Birth and death of spiral waves in a network of Hindmarsh–Rose neurons with exponential magnetic flux and excitable media

Highlights

• An improved Hindmarsh–Rose model with external electromagnetic radiation and discontinuous exponential flux coupling is introduced.

• We propose a two-dimensional network of such Hindmarsh–Rose neurons.

• The spatiotemporal patterns of the network in different cases are presented.

• The effective factors on the formation of spiral waves are investigated.

Abstract

Spiral waves are spatiotemporal patterns, observed in complex networks of biological oscillators such as heart and brain. In this paper, at first a modified Hindmarsh–Rose model with external electromagnetic radiation and discontinuous exponential flux coupling is introduced. Then a 2-dimensional network of the proposed model is constructed. The spatiotemporal patterns of the network are investigated in two different cases of periodic and quasi-periodic external magnetic excitations, by varying the external force parameters. As a consequence, the effective factors on the formation and elimination of spiral waves are reported.

Introduction

Recently complex dynamical networks which are large sets of connected fundamental units, have attracted increasing attention in a variety of fields such as social, biological, mathematical, and engineering sciences [1]. One of the fascinating and remarkable phenomena in complex dynamical networks is displaying collective behaviors. Collective behavior is a significant property of complex systems and refers to the fact that the whole is more than the sum of components. Since complex networks are naturally spatiotemporal systems, pattern formation is observed in these systems [2]. Spatial patterns such as target patterns, spiral waves and scroll waves are examples of patterns emerging in complex systems such as Reaction–diffusion systems and neuronal networks [3], [4], [5].
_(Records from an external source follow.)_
import Summits.NavierStokesRegularity.NavierStokesRegularity.Theorems.OddMorawetzLocal.Negative.OddMorawetzLocalRefutationData5
import Summits.NavierStokesRegularity.NavierStokesRegularity.Theorems.OddMorawetzLocal.Negative.OddMorawetzLocalRefutationDefsV
import HarnessLib

/-!
# Crux `OddMorawetzLocal` (stmt-NavierStokesRegularity-1376) — kernel certificates, weight 5 (part D3)

The finite computations of the weight-5 half of the refutation, each a closed Boolean evaluated by the kernel
(`decide +kernel`) on the vocabulary of `OddMorawetzLocalJetAlgebra` / `…RefutationDefs{,Fast,IV,V}` and the literal
data of `…RefutationData5`.
Parts D1–D3: `cert5_iso_recon_*` — every isotropic basis polynomial is the combination of normalised orbit sums given by
its orbit coordinates.
Chunks of two descriptors per theorem (kernel memory). No analysis; lands `--supports` the crux item.
-/

set_option linter.dupNamespace false

namespace Summit.NavierStokesRegularity.NavierStokesRegularity.Theorems.OddMorawetz

/-- Isotropic basis elements `36`, `37`: reconstructed from their orbit coordinates. -/
theorem cert5_iso_recon_18 : (((isoDesc5.drop 36).take 2).all fun d => orbitReconF reps5 (isoPolyF d)) = true := by
  decide +kernel

/-- Isotropic basis elements `38`, `39`: reconstructed from their orbit coordinates. -/
theorem cert5_iso_recon_19 : (((isoDesc5.drop 38).take 2).all fun d => orbitReconF reps5 (isoPolyF d)) = true := by
  decide +kernel

/-- Isotropic basis elements `40`, `41`: reconstructed from their orbit coordinates. -/
theorem cert5_iso_recon_20 : (((isoDesc5.drop 40).take 2).all fun d => orbitReconF reps5 (isoPolyF d)) = true := by
  decide +kernel

/-- Isotropic basis elements `42`, `43`: reconstructed from their orbit coordinates. -/
theorem cert5_iso_recon_21 : (((isoDesc5.drop 42).take 2).all fun d => orbitReconF reps5 (isoPolyF d)) = true := by
  decide +kernel

/-- Isotropic basis elements `44`, `45`: reconstructed from their orbit coordinates. -/
theorem cert5_iso_recon_22 : (((isoDesc5.drop 44).take 2).all fun d => orbitReconF reps5 (isoPolyF d)) = true := by
  decide +kernel

/-- Isotropic basis elements `46`, `47`: reconstructed from their orbit coordinates. -/
theorem cert5_iso_recon_23 : (((isoDesc5.drop 46).take 2).all fun d => orbitReconF reps5 (isoPolyF d)) = true := by
  decide +kernel

/-- Isotropic basis elements `48`, `49`: reconstructed from their orbit coordinates. -/
theorem cert5_iso_recon_24 : (((isoDesc5.drop 48).take 2).all fun d => orbitReconF reps5 (isoPolyF d)) = true := by
  decide +kernel

end Summit.NavierStokesRegularity.NavierStokesRegularity.Theorems.OddMorawetz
Neuronal networks are complex dynamical networks that can exhibit many spatially structured activity states such as spatiotemporal chaos [6], stochastic resonance [7], synchronization [8], [9], [10], chimera states [11], [12], [13] and spiral waves [14], [15]. The network structure, the neural model and even considering the perturbation and noise, which is an intrinsic property of neuronal networks [16], [17], can effect on the patterns formation. Investigating these phenomena can bring new insights on neurons functioning [18]. Among the presented tools for studying the neuronal network, the mechanism of wave propagation is one of the most efficacious one [19]. Spiral wave is a kind of collective behaviors and can be found prevalently in nature [20], [21]. In fact, Spiral waves are a special propagation of non-linear waves that rotate around a center (known as a seed) which determines the waves dynamics [22].

It is of great importance to investigate the dynamics of spiral waves since they have been observed in the mammalian neocortex [23] and also cardiac arrhythmia [24]. It has been demonstrated that both atrial fibrillation and ventricular fibrillation occur as a result of spiral waves [25], [26]. A spiral seed in the heart fiber spins with a frequency higher than the hearts natural frequency and makes the heartbeat irregular [24]. Therefore, it can cause fibrillation. Thus, modeling and recognizing the structure of spiral waves formation can help designing methods to eliminate the spiral waves and control the fibrillations [27].

Many works have been done on the formation and analysis of spiral waves in neuronal networks in the recent years. Wang et. al. [28] studied the influence of the network structure on the stability of spiral waves. They observed that by adding random links to the regular network, the spiral waves start to disappear and instead other spatial patterns are formed. Rostami et. al. [29] considered the interaction between the obstacle and the wavefronts and found that this interaction can lead to spiral waves and reentry. Gabi and Ogawa [30] investigated spiral wave and periodic traveling wave instability in partial differential equations model of cardiac excitation and showed the pattern of the front and the back interaction in one and two dimensions. There are also some schemes for suppressing and controlling the spiral waves [31], [32]. As an example, Yuan et.al. [32] applied a one-channel feedback to control the spiral waves in the complex Ginzburg Landau equation.

In this paper we study the effect of an external electromagnetic excitation in a Hindmarsh–Rose neuronal network on spiral waves formation. We use exponential magnetic induction in our model which refers to ion currents flow across the membrane.

The paper is organized as follows. In the following section, the mathematical model of the modified HR model and neuronal network is described. Section 3 describes the numerical method and presents the resulting dynamics. Finally, conclusions are given in Section 4.